Concentrate your networking and job search efforts on professional networking sites such as LinkedIn rather than social networking sites such as Instagram and TikTok. However, if you choose to use social networking sites in your job search, follow these tips:

  • Consider anything put online as public.
  • Make sure all of your social networking accounts are up-to-date and consistent with each other before starting a job search or personal branding campaign using social media.
  • Employers do not have the right to require access to your social media accounts but that doesn’t mean that you shouldn’t be cautious about what you post.

Phase 1: The Google “Self-Audit” (Catching PI Data)
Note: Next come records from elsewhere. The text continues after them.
/-- item stmt-HubbardSuperconductivity-2396 · assembly · rank 1 · closed · moot by None · by planner
sources: Scalapino1995, BachLiebSolovej1994
[assembly] EveryGSCeiling → WeakCouplingStability → NoUniformWeakCouplingOrder (bookkeeping +
existence of sector ground states; provable once the two antecedents are hypotheses). Proof: assume
the uniform-witness data (δ, c, U₀) of the negated target. Let C = C(dWaveFormFactor) from
EveryGSCeiling; choose u ≤ min(U₀, 1) with C·u²(1+|log u|)⁴ < c/4 on (0,u) (the function → 0 as U →
0⁺); apply WeakCouplingStability with η := c/(4C) and U₀ := u to get U ∈ (0,u) and infinitely many
even L with κ_L(U) < η. Build an admissible sequence: for even L ≥ 4 pick ψ_L a normalised ground
state of hubbardTorus 2 L 1 U in szSector N_L 0 (exists: N_L = 2⌊(1−δ)L²/2⌋ ≤ L² is even, the sector
is a nonzero finite-dimensional subspace invariant under the Hermitian H — hubbardTorus_isHermitian,
commutation with totalNumber and spinZ (hamiltonian_isHermitian_and_commute_holds) — so minEnergyOn
is attained by an eigenvector: IsGroundStateInSector); for L = 2 likewise or directly; for odd L
take anything (the hypothesis only constrains even L). For this sequence and the infinitely many
good even L = 2k ≥ L₁ (with C/L < c/4): (2k)⁻⁴ Σ_{x,y ∈ halfOpenBox} torusPullback (pairFieldCorr d
ψ)(2k) x y = (2k)⁻⁴ Re -/
@[route_item "route-HubbardSuperconductivity-EomCeiling"]
def Assembly : Prop :=
  EveryGSCeiling → WeakCouplingStability → NoUniformWeakCouplingOrder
Before fixing your apps, you need to see exactly what an employer or scammer sees when they search your name. This phase stops PI (Personally Identifiable Information) leaks—the digital breadcrumbs like your phone number, location, or old accounts that bad actors use to track you or guess your security questions.

1. Go “Incognito” First

  • The Move: Open a private or Incognito browser window.
  • Why: Normal searching tweaks results based on your personal cookies. Incognito shows you the unbiased, raw results a stranger or recruiter will see.
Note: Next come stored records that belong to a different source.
import Literature.Combinatorics.Optimization.GibbsStateSingleTest
import Literature.Combinatorics.Optimization.DensityMatrixApproximationProof
import Literature.Combinatorics.Optimization.JuntaApproximation
import Literature.MathematicalPhysics.QuantumLattice.TraceInequalitiesProofs
import Literature.MathematicalPhysics.QuantumLattice.DuhamelTwoPoint
import Literature.LinearAlgebra.Matrix.RayleighQuotient
import HarnessLib

/-!
# Lee–Raghavendra–Steurer 2015, §4.2: Lemma 4.6 (sparse approximation of density matrices by mirror
# descent) and Theorem 4.5 (approximation by a low-degree square) — PROVED

§4.2 ("Approximation against a family of tests", p. 19–20) of [LeeRaghavendraSteurer2015]: for a
family `𝒯` of tests with `Δ(𝒯) = sup_{A∈𝒯} ‖A‖` and the dual gauge `[A]_𝒯 = sup_{B∈𝒯} Tr(BA)`, a
high-entropy density matrix is indistinguishable by `𝒯` from (Lemma 4.6) a Gibbs state of few tests and
(Thm 4.5) the square of a low-degree polynomial in one element of `𝒯`.  The tree's
`DensityMatrixApproximation.lean` recorded "NOT here: §4.2 (Thm 4.5–4.8)"; §4.2.1 (Cor 4.7, Thm 4.8,
the diagonal case) is `JuntaApproximation.lean`; this file does the matrix case.  Everything is a
theorem (0 named facts, no `sorry`).

* **Lemma 4.6** (p. 19): "For every `ε > 0`, the following holds. Let `𝒯 ⊆ 𝓜(H)` be a compact set, and
  let `Q, Q_0 ∈ 𝒟(H)` be density matrices. If one defines `h = ⌈(8/ε²) S(Q‖Q_0) Δ(𝒯)²⌉` then there
  exist `A_1, A_2, …, A_h ∈ 𝒯` such that
  `Q̃ = exp(log Q_0 − (ε/4Δ(𝒯)²) Σ_{i=1}^h A_i)/Tr(exp(log Q_0 − (ε/4Δ(𝒯)²) Σ_{i=1}^h A_i)) ∈ 𝒟(H)`
  satisfies `[Q − Q̃]_𝒯 ≤ ε`."
  — `Lemma46.sparse_approximation` (complex Hermitian matrices on any finite index type, tests
  `−Δ·1 ⪯ A ⪯ Δ·1`, prior `Q_0 = U` the maximally mixed state, `S(Q‖U) = log dim − S(Q)`) and
  `LeeRaghavendraSteurer2015_lemma46` (the real symmetric vocabulary of `DensityMatrixApproximation.lean`:
  `IsDensityMatrix`, `relEntropy Q (uniformDensity r)`, the approximator `expState η S = e^{ηS}/Tr e^{ηS}`
  through the functional calculus).
  RECORDED. (i) SIGN: with the displayed exponent `log Q_0 − η Σ A_i` and the displayed choice of
  `A_{i+1}` (eq. (unsat): `Tr(A_{i+1} Q − A_{i+1} Q̃_i) > ε`) the potential `S(Q‖Q_t)` INCREASES — the
  line (deriv) "`d/dt S(Q‖Q_t) = Tr(Q d/dt log Q_t) = −Tr(Λ_t(Q − Q_t))`" computes `−d/dt S(Q‖Q_t)`
  (`S(Q‖Q_t) = Tr Q log Q − Tr Q log Q_t`).  The correct exponent is `log Q_0 + η Σ A_i`, which is what
  the paper itself uses in Cor. 4.7 (`f̃ = exp(+ (ε/4Δ²) Σ g_i)/…`, p. 20) and what is proved here.
  (ii) "there exist `A_1,…,A_h`, `h = ⌈…⌉`" is rendered "`h ≤ ⌈…⌉`" (the printed induction stops at the
  first good iterate `Q̃_i`, `i ≤ h`); we also record the sharper count `h ≤ (16/3) S(Q‖U) Δ²/ε²`.
  (iii) PRIOR.  The prior `Q_0 = U` (the case used by Thm 4.5, Thm 4.8 and §7; `log U` is scalar and
  cancels in the normalisation) is `Lemma46.sparse_approximation` / `LeeRaghavendraSteurer2015_lemma46`;
  a general POSITIVE DEFINITE prior `Q_0` (the printed "`Q_0 ∈ 𝒟(H)`" needs `S(Q‖Q_0) < ∞`, i.e.
  `supp Q ⊆ supp Q_0`; positive definiteness is the clean sufficient condition) is
  `Lemma46.sparse_approximation_prior` (complex, bound `S(Q‖Q_0) = quantumRelEntropy Q Q_0` of
  `VonNeumannEntropyInequalities.lean`) / `LeeRaghavendraSteurer2015_lemma46_prior` (real,
  `relEntropy Q Q_0`, approximator `expStatePrior Q_0 η S = exp(log Q_0 + ηS)/Tr(…)`), obtained by
  starting the same descent at `S₀ = η⁻¹ log Q_0` (`Lemma46.sparse_approximation_from`,
  `Lemma46.potential_prior`: `Φ(η⁻¹ log Q_0) = S(Q‖Q_0)`).  By-product: **Klein's inequality**
  `S(Q‖Q_0) ≥ 0` for a density matrix `Q` and a positive definite density matrix `Q_0`
  (`Lemma46.quantumRelEntropy_nonneg`, real form `relEntropy_nonneg`) — the fact "`S(Q‖Q_T) ≥ 0`" the
  printed proof invokes — as a corollary of the tree's Gibbs variational principle (the tree had no
  Klein inequality, cf. the search note in `GibbsVariationalPrinciple.lean`).
  PROOF.  The printed proof is in continuous time (`Q_t` driven by a measurable `Λ_s`, the Duhamel
  formula (4.5) and the curvature bound (magic) `≤ 2‖X'(t)‖²`); Mathlib has no derivative of the matrix
  exponential along a path, so the same potential argument is run in discrete time, one test per step,
  exactly as in the diagonal case `JuntaApproximation.lean`: the potential
  `Φ(S) = log Tr e^{ηS} − η Tr(QS) − S(Q) = S(Q‖Q̃_S) ≥ 0` (Gibbs variational principle,
  `Matrix.IsHermitian.vonNeumannEntropy_sub_mul_le_log_partitionFn`) starts at `Φ(0) = S(Q‖U)` and drops
  by more than `ηε − η²Δ² = 3ε²/(16Δ²)` at each distinguishing test (`Lemma46.potential_add_lt`), because
  `log Tr e^{η(S+A)} ≤ log Tr e^{ηS} + η Tr(Q̃_S A) + η²Δ²` (`Lemma46.log_partitionFn_add_le_matrix`):
  Golden–Thompson `Tr e^{ηS+ηA} ≤ Tr(e^{ηS} e^{ηA})` (the tree's `goldenThompson_holds`) reduces this to
  the scalar exponential-moment bound `log E_w e^{ηλ} ≤ η E_w λ + η²Δ²` for the probability weight
  `w_k = (U* Q̃_S U)_{kk}` on an eigenbasis `U` of `A` (`Optimization.log_partitionFn_add_le`).  The
  second-order constant `η²Δ²` (for `2ηΔ ≤ 1`, automatic since a distinguishing test forces `ε < 2Δ`)
  is better than the printed `2η²Δ²`, whence `16/3 ≤ 8`.
* **Theorem 4.5** (p. 19): "For every `ε ∈ (0, ½)`, the following holds. Let `𝒯 ⊆ 𝓜(H)` be compact
  and convex, and let `Q ∈ 𝒟(H)` be a density matrix. Then there exists a number
  `k ≲ (1 + S(Q‖U)) Δ(𝒯)/ε`, a univariate degree-`k` polynomial `p`, and an element `F ∈ 𝒯` such that
  `Tr(p(F)²) = 1` and `[Q − p(F)²]_𝒯 ≤ ε`." — `LeeRaghavendraSteurer2015_thm45`, real symmetric
  vocabulary, universal constant `C = 100`, for EVERY `ε > 0`, `𝒯` convex and nonempty (compactness
  unused).  Proof = the printed one (p. 20): Lemma 4.6 with `ε/2`, `F = h⁻¹ Σ A_i ∈ 𝒯` by convexity,
  `λ = hε/(8Δ²) ≤ (8/3) S(Q‖U)/ε`, then Cor. 4.4 / Lemma 4.3 as already formalised for Thm 3.4 = 4.1
  (`Thm34.exp_taylor_relative`, `Thm34.weightedAvg_sub_weightedAvg_le`, `Thm34.sq_sub_sq_le_of_rel` of
  `DensityMatrixApproximationProof.lean`), the comparison `|Tr(B(Q̃ − P))| ≤ 8Δ·3η_T` being done in an
  eigenbasis of `F` with the weights `(UᵀBU)_{kk} ∈ [−Δ, Δ]` (`Thm45.trace_mul_cfc_eq_sum`,
  `Thm45.abs_conj_diag_le`) — this is eq. (gauge-holder) `[·]_𝒯 ≤ Δ(𝒯)‖·‖_*` for commuting arguments.

Source: J. R. Lee, P. Raghavendra, D. Steurer, *Lower bounds on the size of semidefinite programming
relaxations*, STOC 2015 [LeeRaghavendraSteurer2015]; held text `paper:arxiv-1411.6317` (arXiv
rendering), §4.2 p. 19–20.  Tree search: no matrix multiplicative-weights / matrix mirror-descent
approximation theorem in the tree (`Literature/Computability/Learning/MultiplicativeWeights.lean` is the
classical Arora–Hazan–Kale regret bound); corpus/galaxy presearch found only the source itself.
-/

noncomputable section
2. Master the “Quotation” Search

  • The Move: Search “Firstname Lastname” in quotes to force Google to find that exact match.
  • Pro Tip: If your name is common, narrow it down by adding your school or city inside a second set of quotes: “Firstname Lastname” “University Name.” Check the first three pages of results.

3. Track Down Old Aliases

  • The Move: Think of old middle school handles, childhood gamertags, or old email prefixes. Search those exact usernames in quotes (e.g., “skaterkid99”).
  • Why: This helps you dig up forgotten, legacy accounts on niche platforms (Tumblr, VSCO, Pinterest, Wattpad) that are still tied to your identity.

4. Run an Image Search Clean-Up

  • The Move: Search your name in quotes, then click over to Google Images.
  • Why: Look for cached photos from old accounts. If a picture pops up from an old public profile, the account is either still live or needs a formal removal request.

5. Scrub Your Location Data

  • The Move: Search your name alongside your city or phone number to see if data brokers have scraped your data.
  • The Fix: If sites like Whitepages or Spokeo list your dorm, apartment, or family cell numbers, scroll to the absolute bottom of those sites and use their “Opt-Out” or “Remove My Info” links.

Instagram

  • The Tagged Grid Cleanse: Don’t just audit your main feed. Go to your tagged photos and untag yourself from frat party photos or messy weekend trips. Turn on “Manually Approve Tags” in your settings for the future.
  • Audit Your Highlights: Old freshman-year story highlights get overlooked. Click through them to make sure they still align with your professional brand.
  • Close Friends Only: If your account must stay public for networking or creative reasons, strictly reserve personal or weekend updates for the “Close Friends” feature.

TikTok

  • Lock Your “Likes”: Go to Settings > Privacy and set your Liked Videos tab to “Only Me” so recruiters or family can’t browse your late-night scrolling history.
  • Sound & Stitch Permissions: Remember that if you’ve posted videos that others have stitched or duetted, your original video content lives on through them unless you restrict it.
  • Fix the PFP: Swap out chaotic, blurry, or overly casual profile pictures for a simple, clear, friendly selfie.

X (formerly Twitter)

  • The Advanced Text Scrub: X is highly indexed by Google. Use the advanced search bar (from:yourusernname [keyword] to search your own history for old high school or early college rants, cursing, or controversial keywords.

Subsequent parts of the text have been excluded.